Output Format: Accuracy can also be affected based on how we consume output generated by LLM. For tasks like entity or relationship extraction, if LLM provides answers in normal text format we are further required to process output and that can lead to some errors. Prompt Instruction or few shot examples are great places to let the model know about the required output format. It can be a JSON or a list of elements separated by special characters etc.

For example,

“Please provide output in the json form as

{‘Entities’ : [entity 1, entity 2,…],

‘Relations’ : [(entity 1, entity 2), (entity 3, entity 4),…]}”

Unbiased: I have seen people intentionally or unintentionally mentioning certain biases or stating wrong information in input. LLM models are designed to follow instructions, so the model takes that input as fact and generates output based on that. It leads to wrong answers for the query.

For example,

Biased : “Product a is at higher price compare to b so I think a will be better than b. is product a better or b?” ,

Unbiased : “Here are all the details and feedback about product a and b. which one is better?”

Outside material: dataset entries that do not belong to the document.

import Mathlib
import Summits.NavierStokesRegularity.NavierStokesRegularity.Theorems.LerayQuarterDissipationFiniteDissipationLiouvilleLambProductCollar
import HarnessLib

/-!
# Crux `FiniteDissipationLiouville` (stmt-NavierStokesRegularity-22144): THE ENDPOINT SCHEME NEAR THE
# APEX — a hypothesis holding only on a final time interval `(τ, 0)` already forbids the apex
# singularity (zoom-IN version of the antitone-enstrophy scheme)

Theorems file of route `LerayQuarterDissipation` (lead prover g18; `--supports` the crux; sequel of
`…EndpointScheme(Slack)` and `…LambProductCollar`). Navier–Stokes regularity is NOT proved by anything
here; no summit is.

`…EndpointScheme.eq_zero_of_antitone_scheme` zooms OUT: a hypothesis valid at ALL times makes the
global similarity enstrophy antitone on `ℝ`, and the far-past limit carries constant enstrophy. For a
REGULARITY CRITERION one wants hypotheses near the (potential) singular time only. This file runs the
same argument toward the apex:

* `tendsto_atTop_of_antitoneOn_Ici` — an antitone-on-`[s₀, ∞)` function bounded below converges at `+∞`;
* **`not_singular_of_apex_scheme`** — THE APEX SCHEME: let `P τ` (`τ < 0`) be a family of properties
  («the hypothesis holds on `[τ, 0)`») with (i) `P τ V → P (τ/c²) V_c` under parabolic rescalings,
  (ii) EVENTUAL closedness: if `u_j → W` as in `…Compactness.seqLimit` with `P (τ_j) (u_j)`,
  `τ_j → −∞`, then `W` has the all-time property `P∞`, (iii) `P τ V` makes the global similarity
  enstrophy of an enveloped member antitone on `[−log(−τ), ∞)`, (iv) `P∞` + constant enstrophy kills
  an enveloped member. Then NO KNSS-gauge Type-I field with a Type-I envelope (constants equalised)
  satisfying `P τ` for some `τ < 0` is singular at the apex: its zoom-IN limit along scales `e^{−j}`
  (KNSS compactness) has the all-time property and constant enstrophy `= lim_{s→∞} Z_V(s)`, hence
  vanishes, while it is singular by persistence (one law for the enveloped class,
  `…LambProduct.exists_uniform_law_of_envelope`) — contradiction.

HONEST FRAMING. Bookkeeping (g17's argument, zoom-in instead of zoom-out) about HYPOTHETICAL objects;
the conclusion is «not singular at the apex», not `V ≡ 0` (the hypothesis says nothing about the
past). Nothing is removed from the catalogued DSS wall by itself. Nothing here bears on NS regularity.

References: Koch–Nadirashvili–Seregin–Šverák, Acta Math. 203 (2009) §4 (compactness, persistence);
folklore energy method.
-/

noncomputable section

set_option linter.dupNamespace false

namespace Summit.NavierStokesRegularity.NavierStokesRegularity.Theorems.FiniteDissipationLiouville.EndpointScheme

open MeasureTheory Set Filter Topology Metric InnerProductSpace Function Real
open scoped RealInnerProductSpace ContDiff
open Literature.Analysis Literature.Analysis.FluidPDE
open Summit.NavierStokesRegularity.NavierStokesRegularity.Theorems
open Summit.NavierStokesRegularity.NavierStokesRegularity.Theorems.GaussianGap
open Summit.NavierStokesRegularity.NavierStokesRegularity.Theorems.SimilarityEnstrophy
open Summit.NavierStokesRegularity.NavierStokesRegularity.Theorems.RecurrentReductionD
open Summit.NavierStokesRegularity.NavierStokesRegularity.Theorems.FiniteDissipationLiouville
open Summit.NavierStokesRegularity.NavierStokesRegularity.Theorems.FiniteDissipationLiouville.CrossFlow
open Summit.NavierStokesRegularity.NavierStokesRegularity.Theorems.FiniteDissipationLiouville.LambProduct

/-- An antitone-on-`[s₀, ∞)` real function bounded below there converges at `+∞`. [folklore] -/
theorem tendsto_atTop_of_antitoneOn_Ici {Z : ℝ → ℝ} {s₀ b : ℝ} (hanti : AntitoneOn Z (Ici s₀))
    (hb : ∀ s, s₀ ≤ s → b ≤ Z s) :
    ∃ m : ℝ, Tendsto Z atTop (𝓝 m) ∧ ∀ s, s₀ ≤ s → m ≤ Z s := by
  set f : ℝ → ℝ := fun σ => Z (max σ s₀) with hf
  have hfanti : Antitone f := by
    intro σ σ' h
    exact hanti (le_max_right σ s₀) (le_max_right σ' s₀) (max_le_max h le_rfl)
  have hbdd : BddBelow (range f) := ⟨b, by rintro _ ⟨σ, rfl⟩; exact hb _ (le_max_right _ _)⟩
  refine ⟨⨅ σ, f σ, ?_, fun s hs => ?_⟩
  · have h := tendsto_atTop_ciInf hfanti hbdd
    refine h.congr' ?_
    filter_upwards [eventually_ge_atTop s₀] with σ hσ
    rw [hf]; dsimp only; rw [max_eq_left hσ]
  · have : f s = Z s := by rw [hf]; dsimp only; rw [max_eq_left hs]
    rw [← this]; exact ciInf_le hbdd s

variable {C : ℝ}

/-- **THE APEX SCHEME.** See the module docstring. `P : ℝ → (field → Prop)` is the time-restricted
family, `Pinf` the all-time property. [folklore energy method + KNSS compactness] -/
theorem not_singular_of_apex_scheme
    {P : ℝ → (ℝ → EuclideanSpace ℝ (Fin 3) → EuclideanSpace ℝ (Fin 3)) → Prop}
    {Pinf : (ℝ → EuclideanSpace ℝ (Fin 3) → EuclideanSpace ℝ (Fin 3)) → Prop}
    (hscale : ∀ (V : ℝ → EuclideanSpace ℝ (Fin 3) → EuclideanSpace ℝ (Fin 3)) (c τ : ℝ), 0 < c →
      P τ V → P (τ / c ^ 2) (nsRescale c V))
    (hclosed : ∀ (u : ℕ → ℝ → EuclideanSpace ℝ (Fin 3) → EuclideanSpace ℝ (Fin 3))
        (W : ℝ → EuclideanSpace ℝ (Fin 3) → EuclideanSpace ℝ (Fin 3)) (τ : ℕ → ℝ),
      (∀ j, IsTypeIAncientMild C (u j)) → (∀ j, HasTypeIDecay C (u j)) → (∀ j, P (τ j) (u j)) →
      Tendsto τ atTop atBot → IsTypeIAncientMild C W →
      (∀ n : ℕ, TendstoUniformlyOn (fun j z => u j z.1 z.2) (fun z => W z.1 z.2) atTop
        (Icc (-((n : ℝ) + 2)) (-(1 / ((n : ℝ) + 2))) ×ˢ
          closedBall (0 : EuclideanSpace ℝ (Fin 3)) ((n : ℝ) + 2))) →
      (∀ t < 0, ∀ x, Tendsto (fun j => u j t x) atTop (𝓝 (W t x))) →
      (∀ t < 0, ∀ x, Tendsto (fun j => fderiv ℝ (u j t) x) atTop (𝓝 (fderiv ℝ (W t) x))) →
      Pinf W)
    (hanti : ∀ (V : ℝ → EuclideanSpace ℝ (Fin 3) → EuclideanSpace ℝ (Fin 3)) (τ : ℝ),
      IsTypeIAncientMild C V → HasTypeIDecay C V → τ < 0 → P τ V →
      AntitoneOn (fun σ => ∫ y, ‖lerayVorticity V σ y‖ ^ 2) (Ici (-Real.log (-τ))))
    (hconst : ∀ (V : ℝ → EuclideanSpace ℝ (Fin 3) → EuclideanSpace ℝ (Fin 3)),
      IsTypeIAncientMild C V → HasTypeIDecay C V → Pinf V →
      (∀ s s' : ℝ, (∫ y, ‖lerayVorticity V s y‖ ^ 2) = ∫ y, ‖lerayVorticity V s' y‖ ^ 2) →
      ∀ t < 0, ∀ x, V t x = 0)
    {V : ℝ → EuclideanSpace ℝ (Fin 3) → EuclideanSpace ℝ (Fin 3)}
    (hV : IsTypeIAncientMild C V) (hdec : HasTypeIDecay C V) {τ : ℝ} (hτ : τ < 0) (hP : P τ V) :
    ¬ (∀ r > 0, ∀ M : ℝ, ∃ t ∈ Ioo (-(r ^ 2)) (0 : ℝ),
      ∃ x ∈ ball (0 : EuclideanSpace ℝ (Fin 3)) r, M < ‖V t x‖) := by
  intro hsing
  obtain ⟨C₁, C₂, C₃, hD1, hD2, -⟩ := IsTypeIAncientMild.gaugeBounds_of_hasTypeIDecay hV hdec
  -- the enstrophy: antitone on `[s₀, ∞)`, nonnegative, hence convergent at `+∞`
  obtain ⟨Z, hZdef⟩ : ∃ Z : ℝ → ℝ, Z = fun σ => ∫ y, ‖lerayVorticity V σ y‖ ^ 2 := ⟨_, rfl⟩
  have hZσ : ∀ σ, Z σ = ∫ y, ‖lerayVorticity V σ y‖ ^ 2 := fun σ => by rw [hZdef]
  set s₀ : ℝ := -Real.log (-τ) with hs₀
  have hantiZ : AntitoneOn Z (Ici s₀) := by rw [hZdef]; exact hanti V τ hV hdec hτ hP
  have hZ0 : ∀ σ, 0 ≤ Z σ := fun σ => by rw [hZσ]; exact integral_nonneg fun y => sq_nonneg _
  obtain ⟨m, hm, hmle⟩ := tendsto_atTop_of_antitoneOn_Ici hantiZ (b := 0) fun s _ => hZ0 s
  -- the zoom-IN sequence, its law, its singularity, its KNSS limit
  obtain ⟨u, hudef⟩ : ∃ u : ℕ → ℝ → EuclideanSpace ℝ (Fin 3) → EuclideanSpace ℝ (Fin 3),
      ∀ j, u j = nsRescale (Real.exp (-(j : ℝ))) V := ⟨_, fun j => rfl⟩
  have hu : ∀ j, IsTypeIAncientMild C (u j) := fun j => by
    rw [hudef]; exact hV.nsRescale (Real.exp_pos _)
  have hdu : ∀ j, HasTypeIDecay C (u j) := fun j => by
    rw [hudef]; exact hdec.nsRescale (Real.exp_pos _)
  have hPu : ∀ j : ℕ, P (τ / Real.exp (-(j : ℝ)) ^ 2) (u j) := fun j => by
    rw [hudef]; exact hscale V _ τ (Real.exp_pos _) hP
  have hsu : ∀ j, ∀ r > 0, ∀ M : ℝ, ∃ t ∈ Ioo (-(r ^ 2)) (0 : ℝ),
      ∃ x ∈ ball (0 : EuclideanSpace ℝ (Fin 3)) r, M < ‖u j t x‖ := fun j => by
    rw [hudef]; exact singularAtOrigin_nsRescale hsing (Real.exp_pos _)
  obtain ⟨K, hK⟩ := exists_uniform_law_of_envelope C
  have hlaw : ∀ j, ∀ s : ℝ, s < 0 →
      ∫⁻ x, ‖fderiv ℝ (u j s) x‖ₑ ^ 2 ≤ ENNReal.ofReal (K / Real.sqrt (-s)) := fun j => hK (hu j) (hdu j)
  obtain ⟨ψ, hψ, W, hW, hunif, hpt, hgr⟩ := Compactness.seqLimit hu
  have hψt : Tendsto ψ atTop atTop := hψ.tendsto_atTop
  have hψr : Tendsto (fun j => ((ψ j : ℕ) : ℝ)) atTop atTop := tendsto_natCast_atTop_atTop.comp hψt
  have hdW : HasTypeIDecay C W := fun t ht x =>
    le_of_tendsto (hpt t ht x).norm (Eventually.of_forall fun j => hdu (ψ j) t ht x)
  have hWsing := Compactness.persistent_singularity_seq (w := fun j => u (ψ j))
    (fun j => hu _) (fun j => hlaw _) (fun j => hsu _) hW hunif
  -- the thresholds `τ e^{2ψ_j}` recede to `−∞`, so the limit has the all-time property
  have hτj : Tendsto (fun j => τ / Real.exp (-((ψ j : ℕ) : ℝ)) ^ 2) atTop atBot := by
    have e : ∀ j, τ / Real.exp (-((ψ j : ℕ) : ℝ)) ^ 2 = τ * Real.exp (2 * ((ψ j : ℕ) : ℝ)) := by
      intro j
      rw [div_eq_mul_inv, ← Real.exp_nat_mul, ← Real.exp_neg]
      congr 1; push_cast; ring_nf
    simp_rw [e]
    have h2 : Tendsto (fun j => Real.exp (2 * ((ψ j : ℕ) : ℝ))) atTop atTop :=
      Real.tendsto_exp_atTop.comp (hψr.const_mul_atTop (by norm_num))
    exact h2.const_mul_atTop_of_neg hτ
  have hPW : Pinf W := hclosed (fun j => u (ψ j)) W (fun j => τ / Real.exp (-((ψ j : ℕ) : ℝ)) ^ 2)
    (fun j => hu _) (fun j => hdu _) (fun j => hPu _) hτj hW hunif hpt hgr
  -- every slice enstrophy of `W` equals `m`
  have hZW : ∀ σ : ℝ, (∫ y, ‖lerayVorticity W σ y‖ ^ 2) = m := by
    intro σ
    obtain ⟨c, hcdef⟩ : ∃ c : ℝ, c = Real.exp (-σ / 2) := ⟨_, rfl⟩
    have hc : 0 < c := by rw [hcdef]; exact Real.exp_pos _
    have hlogc : 2 * Real.log c = -σ := by rw [hcdef, Real.log_exp]; ring
    have hc2 : c ^ 2 * (-1) < 0 := by
      have : 0 < c ^ 2 := by positivity
      linarith
    obtain ⟨u', hu'def⟩ : ∃ u' : ℕ → ℝ → EuclideanSpace ℝ (Fin 3) → EuclideanSpace ℝ (Fin 3),
        ∀ j, u' j = nsRescale c (u (ψ j)) := ⟨_, fun j => rfl⟩
    have hu' : ∀ j, IsTypeIAncientMild C (u' j) := fun j => by
      rw [hu'def]; exact (hu (ψ j)).nsRescale hc
    have hdu' : ∀ j, HasTypeIDecay C (u' j) := fun j => by
      rw [hu'def]; exact (hdu (ψ j)).nsRescale hc
    have hgr' : ∀ x, Tendsto (fun j => fderiv ℝ (u' j (-1)) x) atTop
        (𝓝 (fderiv ℝ (nsRescale c W (-1)) x)) := by
      intro x
      simp only [hu'def, fderiv_nsRescale]
      exact (hgr _ hc2 (c • x)).const_smul (c * c)
    have hlim := tendsto_integral_sq_norm_curl_neg_one hu' hdu' hgr'
    have e1 : ∀ j, (∫ x, ‖curl (u' j (-1)) x‖ ^ 2) = Z (σ + 2 * ((ψ j : ℕ) : ℝ)) := by
      intro j
      rw [← enstrophy_zero_eq, hu'def, enstrophy_nsRescale hc, hudef,
        enstrophy_nsRescale (Real.exp_pos _), Real.log_exp, hlogc, hZσ]
      congr 2
      ring
    have e2 : (∫ x, ‖curl (nsRescale c W (-1)) x‖ ^ 2) = ∫ y, ‖lerayVorticity W σ y‖ ^ 2 := by
      rw [← enstrophy_zero_eq, enstrophy_nsRescale hc, hlogc, zero_sub, neg_neg]
    rw [e2] at hlim
    simp_rw [e1] at hlim
    have harg : Tendsto (fun j => σ + 2 * ((ψ j : ℕ) : ℝ)) atTop atTop :=
      tendsto_atTop_add_const_left atTop σ (hψr.const_mul_atTop (by norm_num))
    exact tendsto_nhds_unique hlim (hm.comp harg)
  -- so the limit vanishes; but it is singular
  have hW0 : ∀ t < 0, ∀ x, W t x = 0 := hconst W hW hdW hPW fun s s' => by rw [hZW s, hZW s']
  obtain ⟨t, ht, x, -, hM⟩ := hWsing 1 one_pos 0
  rw [hW0 t ht.2 x, norm_zero] at hM
  exact lt_irrefl _ hM

end Summit.NavierStokesRegularity.NavierStokesRegularity.Theorems.FiniteDissipationLiouville.EndpointScheme

end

Retrieval Augmented Generation (RAG)

As discussed in the prompt engineering section context can help model to answer the query more accurately. Also in specific tasks like answering questions related to the HR policy of a specific company or answering specific product-related queries, it is better to provide query-related documents to model. LLM models have a maximum token limit, so we can’t provide all available documents. Also if we provide long documents with questions then it would be difficult for the model to provide correct answers.

Retrieval Augmented Generation (RAG) is a solution for the mentioned challenges. The given diagram provides the workflow for RAG. We can create a vector database that stores vector representations of different documents. Vector embedding representation captures the high-level information of the document. We can also divide documents into chunks based on the token size allowed.

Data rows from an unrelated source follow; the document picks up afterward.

/-! ## Derived (no new input): Asai-sign existence in the continuation-form currency -/

/-- **Existence of the Asai SIGN `κ` of a conjugate self-dual cuspidal `P`, continuation form** (the
hypothesis `hexCont` of the pane law and of the laundering), straight from Mok's dichotomy
(`CuspidalAutomorphicRepData.exists_hasAsaiSignCont`). -/
theorem asaiSignExistsCont : ∀ (F E : Type) [Field F] [NumberField F] [Field E] [NumberField E]
    [Algebra F E] (c : E ≃ₐ[F] E), Module.finrank F E = 2 → c ≠ 1 →
    ∀ (N : ℕ) (hcpt : isCompact_glFiniteIntegralLevel N E) (P : CuspidalAutomorphicRepData N E hcpt),
      0 < N → P.1.IsConjSelfDualAE c → ∃ κ : ℤˣ, P.1.HasAsaiSignCont c κ :=
  fun _ _ _ _ _ _ _ _ h2 hc _ _ P hN hP => P.exists_hasAsaiSignCont stub_factMokCont h2 hc hN hP

/-! ## The totally-real-or-CM stratum (lang.S27 only) -/

/-- **The totally-real-or-CM stratum of the crux needs only lang.S27** (`stub_factS27`): for `F`
quadratic over `F₀` which is totally real OR CM, every cuspidal regular algebraic `π` on `GL_n(𝔸_F)`
and every rank-one Artin avatar `eψ`, the crux's `R` with the host polynomial at every good place —
`ρ := r_{ℓ,ι}(π)` (lang.S27), `ρ' := ρ ⊗ ẽψ` (`exists_twist_package`, landed), `R :=` the semisimplified
`Ind ρ'` (`exists_semisimple_induce_package`, landed); verbatim the landed
`stub_totallyRealInduction_cond` with `IsTotallyReal F` widened to `IsTotallyReal F ∨ IsCMField F`. -/
theorem inducedPackage_of_S27
    (F₀ F : Type) [Field F₀] [NumberField F₀] [Field F] [NumberField F] [Algebra F₀ F]
    (n : ℕ) (hcpt : isCompact_glFiniteIntegralLevel n F) (π : CuspidalAutomorphicRepData n F hcpt)
    (ℓ : ℕ) [Fact ℓ.Prime] (ι : PadicAlgCl ℓ ≃+* ℂ) (eψ : FramedGaloisRep F ℂ 1)
    (hF : IsTotallyReal F ∨ IsCMField F) (hdeg : Module.finrank F₀ F = 2) (hreg : π.1.IsRegularAlgebraic) :
    ∃ R : FramedGaloisRep F₀ (PadicAlgCl ℓ) (2 * n), R.toGaloisRep.IsSemisimple ∧
      ∀ (v : HeightOneSpectrum (𝓞 F₀)) (α : HeightOneSpectrum (𝓞 F) → Multiset ℂ)
          (c : HeightOneSpectrum (𝓞 F) → ℂ), ((ℓ : ℕ) : 𝓞 F₀) ∉ v.asIdeal →
        (∀ w : HeightOneSpectrum (𝓞 F), w.under (𝓞 F₀) = v → w.asIdeal.ramificationIdx (𝓞 F₀) = 1 ∧
            π.1.HasSatakeParamAt w (α w) ∧ eψ.IsUnramifiedAt w ∧
            eψ.HasFrobCharpolyAt w (Polynomial.X - Polynomial.C (c w))) →
        R.IsUnramifiedAt v ∧ R.HasFrobCharpolyAt v
          (∏ᶠ w ∈ {w : HeightOneSpectrum (𝓞 F) | w.under (𝓞 F₀) = v},
              Polynomial.expand (PadicAlgCl ℓ) (w.asIdeal.inertiaDeg (𝓞 F₀))
                (arithFrobPolyOfSatake ι w.residueCard n ((α w).map (fun a ↦ a * c w)))) := by
  obtain ⟨ρ, -, hρ⟩ := stub_factS27 hcpt hF π hreg ℓ ι
  obtain ⟨ρ', hρ'⟩ := exists_twist_package ι π eψ ρ hρ
  haveI : Algebra.IsQuadraticExtension F₀ F := ⟨hdeg⟩
  obtain ⟨R, hRss, hR⟩ := exists_semisimple_induce_package hdeg ρ'
  refine ⟨R, hRss, fun v α c hv hguard ↦
    hR v (fun w ↦ arithFrobPolyOfSatake ι w.residueCard n ((α w).map (fun a ↦ a * c w)))
      fun w hw ↦ ?_⟩
  obtain ⟨he, hsat, hψu, hψc⟩ := hguard w hw
  refine ⟨he, hρ' w (α w) (c w) ?_ hsat hψu hψc⟩
  have hmem : ((ℓ : ℕ) : 𝓞 F) ∈ w.asIdeal ↔ ((ℓ : ℕ) : 𝓞 F₀) ∈ (w.under (𝓞 F₀)).asIdeal := by
    rw [HeightOneSpectrum.under_asIdeal, Ideal.under_def, Ideal.mem_comap, map_natCast]
  rw [hmem, hw]
  exact hv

Now when we get query input, we can use the same method to get an embedding representation of the query. To extract related documents or chunks, we can use a similarity search approach between query and database vectors. Similarity can be measured using different techniques like cosine similarity or L2 distance, etc. Provide extracted documents as context with the query in model input. One needs to experiment with which metric and how many context documents work well with a specific task. I will create a separate blog to explain RAG with a working example of a specific task.

Finetuning

Both prompt engineering and RAG do not update model weights, so they require less computing power and are helpful for quick iteration to start improving the performance of the LLM model. The next approach is fine-tuning the Pre-trained LLM model. Fine-tuning is helpful when we want the model to adapt to domain-specific knowledge. For example, various terminologies and their relations in the clinical domain will not be obvious for models trained on general data. So better to fine-tune the model based on clinical notes or literature. It is also helpful to train the model for a specific task or give output in a certain format or writing style to get the desired output even with zero-shot.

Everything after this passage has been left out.